Berdasarkan hal tersebut, maka dalam penelitian ini digunakan penanda RAPD untuk mengidentifikasi keanekaragaman genetik, menentukan hubungan kekerabatan dan menyusun kunci sidik jari DNA kultivar tanaman pisang (Musa sp.) di Bali.
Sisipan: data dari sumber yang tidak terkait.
import Literature.AlgebraicGeometry.HodgeTheory.HodgeLocus
import Literature.AlgebraicGeometry.HodgeTheory.IsoTransport
import Literature.AlgebraicGeometry.HodgeTheory.HodgeConjecture
import Literature.AlgebraicGeometry.HodgeTheory.HodgeModelExistence
import Literature.AlgebraicGeometry.Motives.CurveNet
import Literature.AlgebraicGeometry.Motives.SubschemeCycles
import Literature.AlgebraicGeometry.Motives.VarietiesProperProofs
import Summits.HodgeConjecture.HodgeConjecture.Statement
import Summits.HodgeConjecture.HodgeConjecture.Theorems.AnchorTransportVariationalHodgeTrivialFamily
import Summits.HodgeConjecture.HodgeConjecture.Theorems.AnchorTransportTargetIffHodgeConjecture
import HarnessLib
import HarnessLib.Audit.Tags

/-!
# Transport and anchors: the Hodge conjecture as a variational statement plus an anchor supply

Solo-blind residency on `HodgeConjecture` (sessions s1–s3), the PATH of `PLAN.md` §2, kernel-checked.

Notation: `f : 𝒳 ⟶ S` a smooth projective family over `ℂ` (`Motives.IsSmoothProjectiveFamily f n`),
`FiberClass f (2p)` the espace étalé of `R²ᵖ f_* ℂ` on real carriers, `locusOfHodgeClasses f n p`
the pairs `(t, α)` with `α` a rational `(p,p)`-class on `𝒳_t` (Cattani–Deligne–Kaplan; Voisin 2007, §1),
and `connectedComponentIn (locusOfHodgeClasses f n p) x` the connected component of the locus of
Hodge classes through `x` — the object whose image in `S(ℂ)` is "the Hodge locus of `α`"
(`hodgeLocusOfClass`). A fibre class `y` is *algebraic* when `y.cls ∈ algebraicClasses (𝒳_{y.pt}) p`.

* `Transport` **(T)** — Grothendieck's *variational Hodge conjecture* in the form "algebraicity is
  constant along connected components of the locus of Hodge classes": in a smooth projective family,
  if one class of a component is algebraic then every class of that component is algebraic
  (Grothendieck 1966, footnote 13; the conclusion of Bloch's semiregularity theorem, Invent. Math. 17
  (1972) Thm. 7.1/7.4, for semiregular local complete intersections, and of Buchweitz–Flenner 2003,
  Thm. 5.2/7.8, for semiregular sheaves).
* `AnchorSupply` **(A)** — every Hodge class `(X, c)` on a smooth projective `X` is, after
  identifying `X` with a fibre of SOME smooth projective family, in the connected component of the
  locus of Hodge classes of SOME algebraic class (an "anchor": e.g. a Fermat or CM point where the
  Hodge conjecture is known).
* `∀ n X, HodgeTheory.nonempty_hodgeModel n X` — the anti-vacuity conjunct of `HodgeConjectureFor`
  for all smooth projective `X` (a THEOREM: Serre GAGA + de Rham + Hodge decomposition; in the tree the
  cited named fact `HodgeTheory.nonempty_hodgeModel`, used here only as a hypothesis).

Results (all sorry-free, pure logic over the tree's real carriers):

* `hodgeConjecture_of_transport_of_anchorSupply : (∀ n X, nonempty_hodgeModel n X) → Transport →
  AnchorSupply → HodgeConjecture` (modus ponens along the component);
* `transport_of_hodgeConjecture`, `anchorSupply_of_hodgeConjecture` (the latter through the trivial
  family `X ⟶ Spec ℂ`, whose fibre inclusion is an isomorphism — the tree's
  `Theorems.isIso_fiberι_toSpecOver'` and `Theorems.isSmoothProjectiveFamily_toSpecOver`, reused by
  name as the gate's dedup requires), `nonempty_hodgeModel_of_hodgeConjecture`;
* `hodgeConjecture_iff_transport_and_anchorSupply : HodgeConjecture ↔
  (∀ n X, nonempty_hodgeModel n X) ∧ Transport ∧ AnchorSupply`.

So the conjecture is EXACTLY the conjunction of a deformation-theoretic statement (T), whose only
known engines are semiregularity / unobstructedness theorems (Bloch; Buchweitz–Flenner; Pridham;
the pro-representability of twisted deformations), and a statement about the global geometry of Hodge
loci (A), whose only known engines are density theorems for special points (CM points of
Shimura-type components; Fermat points of hypersurface families). Where each engine breaks is
recorded in the residency's `PLAN.md` §3 and `paper/special-points.md` §7; neither (T) nor (A) is
claimed here.

References: A. Grothendieck, *On the de Rham cohomology of algebraic varieties*, Publ. IHÉS 29 (1966),
footnote 13; S. Bloch, *Semi-regularity and de Rham cohomology*, Invent. Math. 17 (1972), §7;
R.-O. Buchweitz, H. Flenner, *A semiregularity map for modules and applications to deformations*,
Compositio 137 (2003); E. Cattani, P. Deligne, A. Kaplan, JAMS 8 (1995); C. Voisin, *Hodge loci and
absolute Hodge classes*, Compositio 143 (2007), §0–1; P. Deligne, *The Hodge conjecture* (Clay, 2000).
-/

noncomputable section

open CategoryTheory CategoryTheory.Limits AlgebraicGeometry Topology
open Literature.AlgebraicGeometry Literature.AlgebraicGeometry.Motives
open Literature.AlgebraicGeometry.HodgeTheory
open Literature.AlgebraicTopology.SingularHomology

namespace Summit.HodgeConjecture.HodgeConjecture.Theorems.SoloBlind

/-! ### The three statements -/

/-- **(T) Transport** (variational Hodge conjecture along components of the locus of Hodge classes):
for every smooth projective family `f : 𝒳 ⟶ S` of relative dimension `n` over `ℂ`, every `p` and all
fibre classes `x`, `y` with `y` in the connected component of the locus of Hodge classes through `x`:
if `x.cls` is algebraic on `𝒳_{x.pt}` then `y.cls` is algebraic on `𝒳_{y.pt}`.
[cite: Grothendieck1966, footnote 13] [cite: Bloch1972Semiregularity, Thm. 7.1] -/
@[conjecture] def Transport : Prop :=
  ∀ ⦃n : ℕ⦄ ⦃𝒳 S : SchemeOver ℂ⦄ ⦃f : 𝒳 ⟶ S⦄, IsSmoothProjectiveFamily f n →
    ∀ (p : ℕ) (x y : FiberClass f (2 * p)),
      y ∈ connectedComponentIn (locusOfHodgeClasses f n p) x →
      x.cls ∈ algebraicClasses (fiberOver f x.pt) p →
      y.cls ∈ algebraicClasses (fiberOver f y.pt) p

/-- **(A) Anchor supply**: for every smooth projective `X` of dimension `n`, every `p` and every
rational class `c` of Hodge type `(p,p)` on `X`, there are a smooth projective family `f : 𝒳 ⟶ S` of
relative dimension `n`, a point `s ∈ S(ℂ)` with an isomorphism `e : 𝒳_s ≅ X`, and a fibre class `y`
in the connected component of the locus of Hodge classes through `(s, e^* c)` whose class is
algebraic (an *anchor* for `c`). [cite: Voisin2007HodgeLoci, §0] -/
@[conjecture] def AnchorSupply : Prop :=
  ∀ ⦃n : ℕ⦄ ⦃X : SchemeOver ℂ⦄, IsSmoothProjective n X →
    ∀ (p : ℕ) (c : complexBetti X (2 * p)), IsRationalClass c → IsOfHodgeType n X (2 * p) p p c →
      ∃ (𝒳 S : SchemeOver ℂ) (f : 𝒳 ⟶ S) (_ : IsSmoothProjectiveFamily f n)
        (s : ComplexPoints S) (e : fiberOver f s ≅ X) (y : FiberClass f (2 * p)),
        y ∈ connectedComponentIn (locusOfHodgeClasses f n p)
            ⟨s, complexBetti.map e.hom (2 * p) c⟩ ∧
          y.cls ∈ algebraicClasses (fiberOver f y.pt) p

/-! ### The Hodge conjecture implies (T), (A) and the existence of Hodge models -/

/-- The Hodge conjecture contains the existence of Hodge models (first conjunct of
`HodgeConjectureFor`). [cite: Deligne2000, §1] -/
theorem nonempty_hodgeModel_of_hodgeConjecture (h : _root_.HodgeConjecture) (n : ℕ) (X : SchemeOver ℂ) :
    nonempty_hodgeModel n X :=
  fun hX => (h hX).1

/-- **HC ⇒ (T)**: classes in the locus of Hodge classes are rational `(p,p)`-classes on smooth
projective fibres, hence algebraic under the Hodge conjecture. [cite: Deligne2000, §1] -/
theorem transport_of_hodgeConjecture (h : _root_.HodgeConjecture) : Transport := by
  intro n 𝒳 S f hf p x y hy _
  have hyL : y ∈ locusOfHodgeClasses f n p := connectedComponentIn_subset _ _ hy
  exact (h (hf.isSmoothProjective y.pt)).2 p y.cls hyL.1 hyL.2

/-- The fibre class `(s, e^* c)` of a rational `(p,p)`-class `c` on `X ≅ 𝒳_s` lies in the locus of
Hodge classes (rationality and Hodge type transport along `e`). [cite: Voisin2007HodgeLoci, §1] -/
theorem mk_map_mem_locusOfHodgeClasses {n : ℕ} {𝒳 S X : SchemeOver ℂ} {f : 𝒳 ⟶ S} {p : ℕ}
    {s : ComplexPoints S} (e : fiberOver f s ≅ X) {c : complexBetti X (2 * p)}
    (hc : IsRationalClass c) (hh : IsOfHodgeType n X (2 * p) p p c) :
    (⟨s, complexBetti.map e.hom (2 * p) c⟩ : FiberClass f (2 * p)) ∈ locusOfHodgeClasses f n p := by
  rw [mem_locusOfHodgeClasses_iff]
  dsimp only
  exact ⟨(isRationalClass_map_iff_of_iso e).2 hc, (isOfHodgeType_map_iff_of_iso e).2 hh⟩

/-- **HC ⇒ (A)**: under the Hodge conjecture every Hodge class is its own anchor, in the trivial
family `X ⟶ Spec ℂ`. [cite: Deligne2000, §1] -/
theorem anchorSupply_of_hodgeConjecture (h : _root_.HodgeConjecture) : AnchorSupply := by
  intro n X hX p c hc hh
  haveI : IsIso (fiberι (toSpecOver X) (𝟙 (specOver ℂ ℂ))) := Theorems.isIso_fiberι_toSpecOver' _
  refine ⟨X, specOver ℂ ℂ, toSpecOver X, Theorems.isSmoothProjectiveFamily_toSpecOver hX,
    𝟙 (specOver ℂ ℂ), asIso (fiberι (toSpecOver X) (𝟙 (specOver ℂ ℂ))),
    ⟨𝟙 (specOver ℂ ℂ),
      complexBetti.map (asIso (fiberι (toSpecOver X) (𝟙 (specOver ℂ ℂ)))).hom (2 * p) c⟩,
    mem_connectedComponentIn (mk_map_mem_locusOfHodgeClasses _ hc hh), ?_⟩
  dsimp only
  exact (mem_algebraicClasses_map_iff_of_iso _).2 ((h hX).2 p c hc hh)

/-! ### The three statements imply the Hodge conjecture -/

/-- **Transport backwards from an anchor**: if `y` lies in the connected component of the locus of
Hodge classes through the Hodge class `x` and `y` is algebraic, then `x` is algebraic (components are
symmetric: `connectedComponentIn_eq`). [cite: Grothendieck1966, footnote 13] -/
theorem Transport.of_mem_connectedComponentIn (hT : Transport) {n : ℕ} {𝒳 S : SchemeOver ℂ}
    {f : 𝒳 ⟶ S} (hf : IsSmoothProjectiveFamily f n) {p : ℕ} {x y : FiberClass f (2 * p)}
    (hx : x ∈ locusOfHodgeClasses f n p)
    (hy : y ∈ connectedComponentIn (locusOfHodgeClasses f n p) x)
    (hyalg : y.cls ∈ algebraicClasses (fiberOver f y.pt) p) :
    x.cls ∈ algebraicClasses (fiberOver f x.pt) p := by
  have hxy : x ∈ connectedComponentIn (locusOfHodgeClasses f n p) y := by
    rw [← connectedComponentIn_eq hy]
    exact mem_connectedComponentIn hx
  exact hT hf p y x hxy hyalg

/-- **(models) ∧ (T) ∧ (A) ⇒ HC** — modus ponens along the component: the anchor `y` of `(s, e^* c)`
is algebraic, transport along the connected component of the locus of Hodge classes makes `e^* c`
algebraic on the fibre `𝒳_s ≅ X`, and algebraicity transports along `e`.
[cite: Grothendieck1966, footnote 13] [cite: Voisin2007HodgeLoci, §0] -/
theorem hodgeConjecture_of_transport_of_anchorSupply
    (hM : ∀ (n : ℕ) (X : SchemeOver ℂ), nonempty_hodgeModel n X) (hT : Transport)
    (hA : AnchorSupply) : _root_.HodgeConjecture := by
  intro n X hX
  refine ⟨hM n X hX, fun p c hc hh => ?_⟩
  obtain ⟨𝒳, S, f, hf, s, e, y, hy, hyalg⟩ := hA hX p c hc hh
  have halg := hT.of_mem_connectedComponentIn hf (mk_map_mem_locusOfHodgeClasses e hc hh) hy hyalg
  dsimp only at halg
  exact (mem_algebraicClasses_map_iff_of_iso e).1 halg

/-- **The path.** The Hodge conjecture is equivalent to: Hodge models exist, algebraicity is
constant along connected components of loci of Hodge classes (T), and every Hodge class has an
anchor (A). [cite: Grothendieck1966, footnote 13] [cite: Deligne2000, §1] -/
theorem hodgeConjecture_iff_transport_and_anchorSupply :
    _root_.HodgeConjecture ↔
      (∀ (n : ℕ) (X : SchemeOver ℂ), nonempty_hodgeModel n X) ∧ Transport ∧ AnchorSupply :=
  ⟨fun h => ⟨nonempty_hodgeModel_of_hodgeConjecture h, transport_of_hodgeConjecture h,
      anchorSupply_of_hodgeConjecture h⟩,
    fun h => hodgeConjecture_of_transport_of_anchorSupply h.1 h.2.1 h.2.2⟩

end Summit.HodgeConjecture.HodgeConjecture.Theorems.SoloBlind

end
Hasil penelitian ini nantinya dapat diperoleh data keragaman genetik kultivar tanaman pisang di Bali berguna untuk informasi dasar dalam perakitan varietas pisang unggul di masa depan.
1.2 Rumusan Masalah
Berdasarkan latar belakang di atas, maka dapat dirumuskan permasalahan sebagai berikut :
1) Bagaimanakah keanekaragaman genetik tanaman pisang (Musa sp.) di Bali berdasarkan penanda RAPD (Random Amplified Polymorphic DNA) ? 2) Bagaimanakah hubungan kekerabatan tanaman pisang (Musa sp.) di Bali
berdasarkan penanda RAPD (Random Amplified Polymorphic DNA) ? 3) Bagaimanakah kunci sidik jari DNA tanaman pisang (Musa sp.) di Bali
1.3 Tujuan Penelitian
Tujuan penelitian ini adalah :
1) Untuk mengetahui keanekaragaman genetik tanaman pisang (Musa sp.) di Bali berdasarkan penanda RAPD (Random Amplified Polymorphic DNA). 2) Untuk mengetahui hubungan kekerabatan tanaman pisang (Musa sp.) di
Bali berdasarkan penanda RAPD (Random Amplified Polymorphic DNA). 3) Untuk menyusun kunci sidik jari DNA tanaman pisang (Musa sp.) di Bali
berdasarkan penanda RAPD (Random Amplified Polymorphic DNA).
1.4 Manfaat Penelitian
Manfaat dari hasil penelitian ini adalah :
1) Memberikan informasi mengenai variasi genetik dan hubungan kekerabatan kultivar tanaman pisang yang tumbuh di Bali.
2) Dapat digunakan untuk mendukung kegiatan konservasi keanekaragaman kultivar tanaman pisang di Bali dalam hal pengembangan varietas dan perakitan bibit unggul pisang lokal Bali di masa depan.
3) Memberikan kemudahan identifikasi studi taksonomi kultivar tanaman pisang di Bali melalui penyusunan kunci sidik jari DNA berbasis penanda molekuler.